Capital, Risk and SMEs
Uganda’s rise to 3rd place on the Africa Financial Markets Index, Ggoobi said, is a strong foundation, but the next phase will require more ambition.
Among the priorities he outlined, include rebuilding capital markets capable of providing long-term debt and equity financing, attracting venture capital that supports higher-risk innovation with lower collateral demands, and exploring the establishment of an SME-focused stock exchange for firms not yet ready for the main board.
Such measures, he argued, would broaden access to finance and better align markets with Uganda’s development needs.
Trust as Infrastructure
From the private sector perspective, David Wandera, Managing Director of Absa Bank Uganda, pointed to a less visible, but equally critical, driver of market depth, which is trust.
“Market depth is built on trust, and trust is built through strong regulation,” Wandera said.
He cited capital markets reforms introduced in 2025, covering collective investment schemes, securities offerings, licensing, approvals and corporate governance, as pivotal in strengthening investor confidence, unlocking domestic capital and attracting long-term international investment.

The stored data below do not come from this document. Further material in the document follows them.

import Literature.NumberTheory.LFunctions.DirichletLFunctionLogDerivBound
import HarnessLib

/-!
# The zero-free region for twisted `L`-functions over a number field, axiomatised (MV §11.1 for `K`)

Topic `Literature/NumberTheory/LFunctions`, next to `ClassicalZeroFreeRegion.lean` (the
de la Vallée-Poussin–Landau region for a self-dual `L`-function WITH a pole, abstract pair
`(Λ, G)`), `DirichletLFunctionBounds/ZeroFreeRegion/LogDerivBound.lean` (Montgomery–Vaughan
§11.1, Theorems 11.3–11.4, for Dirichlet characters) and `LogRieszMeanConductor.lean` (Perron's
formula uniformly in a conductor). Everything in this file is PROVED.

**Purpose.** The prime number theorem for Hecke characters `ν` of a number field `K`
(ray-class characters twisted by Grössencharaktere; I. Mitsui, *Generalized prime number theorem*,
Jap. J. Math. 26 (1956), Lemma 5 — the input "Lemma 9.4" of D. R. Heath-Brown, *Primes represented
by `x³ + 2y³`*, Acta Math. 186 (2001), §9) needs the region
`σ > 1 − c/(log Q + log(|t| + 4))` free of zeros of `L(s, ν)` (`Q` = norm of the conductor times
the size of the infinity type), except for real zeros of real characters, with `c` INDEPENDENT of
`Q` and of `ν`, and the bound `L'/L(s, ν) ≪ (log Q + log(|t|+4))^{O(1)}` there. Mathlib and the
tree have this for `ζ`, `ζ_K` and Dirichlet `L`-functions only. Following the pattern of
`ClassicalZeroFreeRegion.lean`, we isolate the hypotheses under which Montgomery–Vaughan's proof of
Theorem 11.3 (pp. 275–277, Cases 1–3) goes through, and run it once for an abstract datum:

* `Λ₀ : ℕ → ℝ`, `Λ₀ ≥ 0` with `∑ Λ₀(n) n^{-s}` absolutely convergent for `σ > 1` and
  `Re ∑ Λ₀(n) n^{-σ} ≤ 1/(σ − 1) + K₀` for `1 < σ ≤ 2` (model: `Λ₀ = Λ_K`, `−ζ_K'/ζ_K`; supplied by
  `ClassicalZFRData.exists_bound_LSeries`);
* `Λ₁, Λ₂ : ℕ → ℂ` with `|Λ₁|, |Λ₂| ≤ Λ₀` and the `3-4-1` positivity
  `3 Re L(Λ₀, σ) + 4 Re L(Λ₁, σ + it) + Re L(Λ₂, σ + 2it) ≥ 0` (model: `Λ₁(n) = ∑_{N𝔞 = n} ν(𝔞)Λ(𝔞)`,
  `Λ₂` the same for `ν²`; positivity from `3 + 4cos θ + cos 2θ ≥ 0` termwise);
* `F` holomorphic on `σ > 1 − η` (`0 < η ≤ 1`), non-vanishing with `F'/F = −L(Λ₁, ·)` on `σ > 1`,
  of polynomial growth `|F(s)| ≤ C_g Q^A (|t| + 4)^A` for `1 − η < σ ≤ 3` (the conductor `Q ≥ 1`
  enters ONLY here and in the next item), and `|F(s)| ≥ c₁(σ − 1)` for `1 < σ ≤ 2` (model:
  `F = L(s, ν)`, lower bound from `L(s,ν) · ∑ μν N^{-s} = 1`);
* the companion bound for `Λ₂`: `Re L(Λ₂, s) ≤ [Re 1/(s − 1)] + C₂(log Q + log(|t| + 4))` for
  `1 < σ ≤ 2`, the bracket present iff `pole = true` (model: `ν²` non-principal — no bracket, the
  bound being `re_LSeries₁_le` below applied to the datum of `ν²` — resp. `ν²` principal, when
  `L(Λ₂, s) = −ζ_K'/ζ_K(s) + O(log Q)`);
* if `pole = true`, the reflection symmetry `F(ρ) = 0 → F(ρ̄) = 0` of the zeros (model: `ν` real).

This is `TwistedZFRData η A C_g c₁ K₀ C₂ pole Q Λ₀ Λ₁ Λ₂ F`. Under it we prove, with constants
that are explicit functions of `η, A, C_g, c₁, K₀, C₂` alone (uniformity in `Q` and in the datum):

* `TwistedZFRData.exists_package` — **MV Lemma 11.1** for `F` (Titchmarsh's Lemma α on the discs
  `|z − (1 + η/32 + it)| ≤ η/4`): `F'/F(z) = ∑_ρ m(ρ)/(z − ρ) + O(log Q + log(|t| + 4))`;
* `re_LSeries₁_le_of_zero`, `re_LSeries₁_le`, `re_LSeries₁_real_le_of_pair` — the inequalities
  MV (11.2), (11.3);
* `one_sub_re_ge_of_noPole` (Case 1), `one_sub_re_ge_of_pole_far` (Case 2),
  `one_sub_re_ge_of_pole_near` (Case 3), `not_zero_of_re_eq_one` (a zero `1 + iγ`, `γ ≠ 0`, is
  impossible — replacing "`L(1 + it, χ) ≠ 0`", which is not assumed);
* `TwistedZFRData.zeroFree_of_le` — **MV Theorem 11.3, abstract form**: every zero `ρ = β + iγ` of
  `F` with `β > 1 − c/(log Q + log(|γ| + 4))` has `γ = 0`, and there is none unless `pole = true`
  (for any `c > 0` below four explicit bounds in `η, A, C_g, c₁, K₀, C₂`);
  `exists_zeroFree_const` — the same with `∃ c > 0` quantified BEFORE the data;
* `norm_logDeriv_le_of_one_lt_re`, `sum_mult_le` (MV (11.11)) and
  `TwistedZFRData.exists_logDeriv_bound_const` — **MV Theorem 11.4, crude abstract form**:
  `∃ c > 0, C ≥ 0` (before the data) with `F(s) ≠ 0` and
  `‖F'/F(s)‖ ≤ C (log Q + log 4)³/d · log(|t| + 4)` for `σ ≥ 1 − c/(log Q + log(|t|+4))`, `s` at
  distance `≥ d` from the real zeros `a > 1 − 2c/(log Q + log 4)` — the input of
  `LogRieszMeanConductor.lean` (`p = 4`, `M = C/d`, `λ = log Q`).

## References

* H. L. Montgomery, R. C. Vaughan, *Multiplicative Number Theory I. Classical Theory*, Cambridge
  Stud. Adv. Math. 97 (2007), §11.1: Lemmas 11.1–11.2, Theorem 11.3 (proof, pp. 275–277).
  [cite: MontgomeryVaughan2007, §11.1 Theorem 11.3]
* I. Mitsui, *Generalized prime number theorem*, Jap. J. Math. 26 (1956), 1–42, Lemma 5.
  [cite: Mitsui1956, Lemma 5]
* D. R. Heath-Brown, *Primes represented by `x³ + 2y³`*, Acta Math. 186 (2001), Lemma 9.4.
  [cite: HeathBrownActa2001, Lemma 9.4]
* E. C. Titchmarsh, *The Theory of the Riemann Zeta-Function*, 2nd ed. (1986), §3.9 Lemma α.
  [cite: Titchmarsh1986, §3.9]

## Mathlib / tree search

Tree: `Literature.Analysis.Complex.titchmarsh_logDeriv_sub_sum_of_differentiableOn` (Lemma α),
`ClassicalZFRData.re_sum_div_ge`, `ClassicalZFRData.one_le_log_tau`, `ClassicalZFRData.log_two_mul_tau_le`,
`DirichletZFR.re_sum_div_ge_pair`, `DirichletZFR.re_inv_ofReal_add_mul_I` (generic lemmas of the
Dirichlet files, reused); the Dirichlet proofs themselves (`DirichletZFR.one_sub_re_ge_of_complex`, …)
are hard-wired to `DirichletCharacter.LFunction` and the radii `13/32, 13/128` of an entire function,
so they are re-run here with radii `η/4, η/16`. Mathlib: `LSeries`, `LSeriesSummable.of_re_le_re`,
`LSeries.norm_term_le_of_re_le_re`, `Complex.re_tsum`. No Hecke `L`-functions in Mathlib
(`lean search 'Grössencharakter|HeckeL|rayClassL.*zeroFree'`: nothing analytic).
-/

noncomputable section

open Complex Filter Topology Metric Set Finset
open scoped ComplexConjugate

namespace Literature.NumberTheory.LFunctions

/-! ## The quantity `log Q + log(|t| + 4)` for a real conductor `Q ≥ 1` -/

namespace TwistedZFR

/-- `1 ≤ log Q + log(|t| + 4)` for `Q ≥ 1`. [folklore] -/
theorem one_le_ell {Q : ℝ} (hQ : 1 ≤ Q) (t : ℝ) : 1 ≤ Real.log Q + Real.log (|t| + 4) := by
  have h1 := ClassicalZFRData.one_le_log_tau t
  have h2 : 0 ≤ Real.log Q := Real.log_nonneg hQ
  linarith

/-- `0 < log Q + log(|t| + 4)`. [folklore] -/
theorem ell_pos {Q : ℝ} (hQ : 1 ≤ Q) (t : ℝ) : 0 < Real.log Q + Real.log (|t| + 4) :=
  one_pos.trans_le (one_le_ell hQ t)

/-- Doubling the ordinate: `log Q + log(|2t| + 4) ≤ 2 (log Q + log(|t| + 4))`. [folklore] -/
theorem ell_two_mul_le {Q : ℝ} (hQ : 1 ≤ Q) (t : ℝ) :
    Real.log Q + Real.log (|2 * t| + 4) ≤ 2 * (Real.log Q + Real.log (|t| + 4)) := by
  have h2 : 0 ≤ Real.log Q := Real.log_nonneg hQ
  have h3 : Real.log (|2 * t| + 4) ≤ 2 * Real.log (|t| + 4) := by
    calc Real.log (|2 * t| + 4) ≤ Real.log (2 * (|t| + 4)) := by
          rw [abs_mul, abs_two]
          exact Real.log_le_log (by positivity) (by linarith [abs_nonneg t])
      _ ≤ 2 * Real.log (|t| + 4) := ClassicalZFRData.log_two_mul_tau_le t
  linarith

/-- Height `0` is the lowest: `log Q + log(|0| + 4) ≤ log Q + log(|t| + 4)`. [folklore] -/
theorem ell_zero_le (Q t : ℝ) :
    Real.log Q + Real.log (|(0 : ℝ)| + 4) ≤ Real.log Q + Real.log (|t| + 4) := by
  rw [abs_zero]
  have : Real.log (0 + 4) ≤ Real.log (|t| + 4) :=
    Real.log_le_log (by norm_num) (by linarith [abs_nonneg t])
  linarith

/-- Nearby ordinates: if `|t'| ≤ |t| + 1` then `log Q + log(|t'| + 4) ≤ (5/4)(log Q + log(|t| + 4))`
(`Q ≥ 1`). [folklore] -/
theorem ell_le_of_abs_le {Q : ℝ} (hQ : 1 ≤ Q) {t t' : ℝ} (h : |t'| ≤ |t| + 1) :
    Real.log Q + Real.log (|t'| + 4) ≤ 5 / 4 * (Real.log Q + Real.log (|t| + 4)) := by
  have h1 := DirichletZFR.log_tau_le_of_abs_le h
  have h2 : 0 ≤ Real.log Q := Real.log_nonneg hQ
  linarith

/-! ## Dirichlet series with a non-negative majorant -/

/-- `‖L(f, s)‖ ≤ Re L(Λ₀, σ')` for `1 < σ' ≤ Re s` when `‖f‖ ≤ Λ₀` termwise (`Λ₀ ≥ 0`).
[folklore] -/
theorem norm_LSeries_le_of_norm_le {Λ₀ : ℕ → ℝ} {f : ℕ → ℂ} (hf : ∀ n, ‖f n‖ ≤ Λ₀ n)
    (hsum : ∀ s : ℂ, 1 < s.re → LSeriesSummable (fun n ↦ (Λ₀ n : ℂ)) s) {s : ℂ} {σ' : ℝ}
    (hσ' : 1 < σ') (hs : σ' ≤ s.re) :
    ‖LSeries f s‖ ≤ (LSeries (fun n ↦ (Λ₀ n : ℂ)) (σ' : ℂ)).re := by
  have hΛ : ∀ n, 0 ≤ Λ₀ n := fun n ↦ (norm_nonneg _).trans (hf n)
  set g : ℕ → ℂ := fun n ↦ (Λ₀ n : ℂ)
  have hsumσ : LSeriesSummable g (σ' : ℂ) := hsum _ (by simp [hσ'])
  have h2 : ∀ n, ‖LSeries.term g (σ' : ℂ) n‖ = (LSeries.term g (σ' : ℂ) n).re := by
    intro n
    rcases eq_or_ne n 0 with rfl | hn
    · simp
    rw [LSeries.norm_term_eq, if_neg hn, LSeries.term_of_ne_zero hn, Complex.norm_real,
      Real.norm_of_nonneg (hΛ n)]
    have : (n : ℂ) ^ (σ' : ℂ) = ((n : ℝ) ^ σ' : ℝ) := by
      rw [Complex.ofReal_cpow (Nat.cast_nonneg n)]; simp
    rw [this, ← Complex.ofReal_div, Complex.ofReal_re, Complex.ofReal_re]
  have h3 : (LSeries g (σ' : ℂ)).re = ∑' n, (LSeries.term g (σ' : ℂ) n).re := by
    rw [LSeries, Complex.re_tsum hsumσ]
  have h4 : ∀ n, ‖LSeries.term f s n‖ ≤ ‖LSeries.term g (σ' : ℂ) n‖ := by
    intro n
    rcases eq_or_ne n 0 with rfl | hn
    · simp
    have h5 : ‖LSeries.term f s n‖ ≤ ‖LSeries.term g s n‖ := by
      rw [LSeries.norm_term_eq, if_neg hn, LSeries.norm_term_eq, if_neg hn,
        Complex.norm_real, Real.norm_of_nonneg (hΛ n)]
      exact div_le_div_of_nonneg_right (hf n) (by positivity)
    exact h5.trans (LSeries.norm_term_le_of_re_le_re g (by simp [hs]) n)
  have hfs : Summable fun n ↦ ‖LSeries.term f s n‖ :=
    Summable.of_nonneg_of_le (fun n ↦ norm_nonneg _) h4 hsumσ.norm
  calc ‖LSeries f s‖ ≤ ∑' n, ‖LSeries.term f s n‖ := norm_tsum_le_tsum_norm hfs
    _ ≤ ∑' n, ‖LSeries.term g (σ' : ℂ) n‖ := Summable.tsum_le_tsum h4 hfs hsumσ.norm
    _ = ∑' n, (LSeries.term g (σ' : ℂ) n).re := tsum_congr h2
    _ = (LSeries g (σ' : ℂ)).re := h3.symm

/-- `L(f, ·)` converges absolutely for `σ > 1` when `‖f‖ ≤ Λ₀` termwise. [folklore] -/
theorem LSeriesSummable_of_norm_le {Λ₀ : ℕ → ℝ} {f : ℕ → ℂ} (hf : ∀ n, ‖f n‖ ≤ Λ₀ n)
    (hsum : ∀ s : ℂ, 1 < s.re → LSeriesSummable (fun n ↦ (Λ₀ n : ℂ)) s) {s : ℂ} (hs : 1 < s.re) :
    LSeriesSummable f s := by
  have hΛ : ∀ n, 0 ≤ Λ₀ n := fun n ↦ (norm_nonneg _).trans (hf n)
  refine Summable.of_norm_bounded (hsum s hs).norm fun n ↦ ?_
  rcases eq_or_ne n 0 with rfl | hn
  · simp
  rw [LSeries.norm_term_eq, if_neg hn, LSeries.norm_term_eq, if_neg hn, Complex.norm_real,
    Real.norm_of_nonneg (hΛ n)]
  exact div_le_div_of_nonneg_right (hf n) (by positivity)

/-- Positivity of MV (11.4), abstract form: `Re L(Λ₀, σ) + Re L(f, σ) ≥ 0` for real `σ > 1` when
`‖f‖ ≤ Λ₀`. [cite: MontgomeryVaughan2007, Theorem 11.3 (proof, eq. (11.4))] -/
theorem re_add_re_nonneg {Λ₀ : ℕ → ℝ} {f : ℕ → ℂ} (hf : ∀ n, ‖f n‖ ≤ Λ₀ n)
    (hsum : ∀ s : ℂ, 1 < s.re → LSeriesSummable (fun n ↦ (Λ₀ n : ℂ)) s) {σ : ℝ} (hσ : 1 < σ) :
    0 ≤ (LSeries (fun n ↦ (Λ₀ n : ℂ)) σ).re + (LSeries f σ).re := by
  have h := norm_LSeries_le_of_norm_le hf hsum (s := (σ : ℂ)) hσ (by simp)
  have h2 := Complex.abs_re_le_norm (LSeries f σ)
  linarith [neg_abs_le (LSeries f ↑σ).re]

end TwistedZFR

/-! ## The hypotheses -/

/-- **Hypotheses of the zero-free-region argument for a twisted `L`-function** `F` (model:
`F = L(s, ν)` for a Hecke character `ν` of a number field `K` with conductor-parameter `Q`;
`Λ₀ = Λ_K`, `Λ₁ = νΛ_K`, `Λ₂ = ν²Λ_K` as Dirichlet coefficients in `n = N𝔞`): see the file
docstring. The numeric parameters `η, A, C_g, c₁, K₀, C₂` are those in terms of which the constants
of the conclusions are expressed; `pole` records whether `L(Λ₂, ·)` has the pole of `ζ_K` (real
`ν`). [cite: MontgomeryVaughan2007, §11.1 (Lemmas 11.1–11.2)] -/
structure TwistedZFRData (η A Cg c₁ K₀ C₂ : ℝ) (pole : Bool) (Q : ℝ)
    (Λ₀ : ℕ → ℝ) (Λ₁ Λ₂ : ℕ → ℂ) (F : ℂ → ℂ) : Prop where
  eta_pos : 0 < η
  eta_le_one : η ≤ 1
  A_nonneg : 0 ≤ A
  Cg_pos : 0 < Cg
  c₁_pos : 0 < c₁
  K₀_nonneg : 0 ≤ K₀
  C₂_nonneg : 0 ≤ C₂
  one_le_Q : 1 ≤ Q
  /-- `Λ₀ ≥ 0`. -/
  nonneg : ∀ n, 0 ≤ Λ₀ n
  /-- `∑ Λ₀(n) n^{-s}` converges absolutely for `σ > 1`. -/
  summable : ∀ s : ℂ, 1 < s.re → LSeriesSummable (fun n ↦ (Λ₀ n : ℂ)) s
  /-- `Re L(Λ₀, σ) ≤ 1/(σ − 1) + K₀` for `1 < σ ≤ 2` (the pole of `ζ_K`). -/
  re_LSeries₀_le : ∀ σ : ℝ, 1 < σ → σ ≤ 2 →
    (LSeries (fun n ↦ (Λ₀ n : ℂ)) σ).re ≤ 1 / (σ - 1) + K₀
  /-- `|Λ₁| ≤ Λ₀`. -/
  norm_le₁ : ∀ n, ‖Λ₁ n‖ ≤ Λ₀ n
  /-- `|Λ₂| ≤ Λ₀`. -/
  norm_le₂ : ∀ n, ‖Λ₂ n‖ ≤ Λ₀ n
  /-- `3-4-1`: `3 Re L(Λ₀,σ) + 4 Re L(Λ₁,σ+it) + Re L(Λ₂,σ+2it) ≥ 0` for `σ > 1`. -/
  three_four_one : ∀ σ : ℝ, 1 < σ → ∀ t : ℝ,
    0 ≤ 3 * (LSeries (fun n ↦ (Λ₀ n : ℂ)) σ).re + 4 * (LSeries Λ₁ (σ + t * I)).re +
      (LSeries Λ₂ (σ + 2 * t * I)).re
  /-- `F` is holomorphic on `σ > 1 − η`. -/
  differentiableOn : DifferentiableOn ℂ F {s : ℂ | 1 - η < s.re}
  /-- `F ≠ 0` on `σ > 1`. -/
  ne_zero : ∀ s : ℂ, 1 < s.re → F s ≠ 0
  /-- `F'/F = −L(Λ₁, ·)` on `σ > 1`. -/
  logDeriv_eq : ∀ s : ℂ, 1 < s.re → deriv F s / F s = -LSeries Λ₁ s
  /-- Polynomial growth in `Q` and `t`: `|F(s)| ≤ C_g Q^A (|t|+4)^A` for `1 − η < σ ≤ 3`. -/
  growth : ∀ s : ℂ, 1 - η < s.re → s.re ≤ 3 → ‖F s‖ ≤ Cg * Q ^ A * (|s.im| + 4) ^ A
  /-- Lower bound to the right of `σ = 1`: `c₁ (σ − 1) ≤ |F(s)|` for `1 < σ ≤ 2`. -/
  lower : ∀ s : ℂ, 1 < s.re → s.re ≤ 2 → c₁ * (s.re - 1) ≤ ‖F s‖
  /-- The companion bound for `Λ₂` (with the pole term iff `pole`). -/
  re_LSeries₂_le : ∀ s : ℂ, 1 < s.re → s.re ≤ 2 →
    (LSeries Λ₂ s).re ≤ (if pole then (1 / (s - 1)).re else 0) +
      C₂ * (Real.log Q + Real.log (|s.im| + 4))
  /-- Reflection symmetry of the zeros in the `pole` (real-character) case. -/
  reflect : pole = true → ∀ ρ : ℂ, 1 - η < ρ.re → F ρ = 0 → F (conj ρ) = 0

namespace TwistedZFRData

variable {η A Cg c₁ K₀ C₂ : ℝ} {pole : Bool} {Q : ℝ} {Λ₀ : ℕ → ℝ} {Λ₁ Λ₂ : ℕ → ℂ} {F : ℂ → ℂ}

The macroeconomic environment, he added, reinforces that confidence. Inflation remains below the Bank of Uganda’s 5% target, the Central Bank Rate is steady at 9.75%, and the Uganda Shilling ranks among the more stable currencies on the continent.
“Uganda’s financial markets are no longer just growing,” Wandera observed. “They are stabilising—with confidence.”
Beyond the Rankings
As discussions at the forum made clear, Uganda’s financial markets have crossed an important threshold. Credibility has been earned. Institutions are maturing. Policy coherence is visible.
But the real challenge lies ahead.
Deepening markets is no longer about frameworks, it is about scale, liquidity, and long-term capital. It is about ensuring that growth, oil revenues and innovation are supported by financial systems robust enough to absorb them.
Uganda’s rise in the Africa Financial Markets Index signals progress. Whether that progress translates into transformational development will depend on what comes next.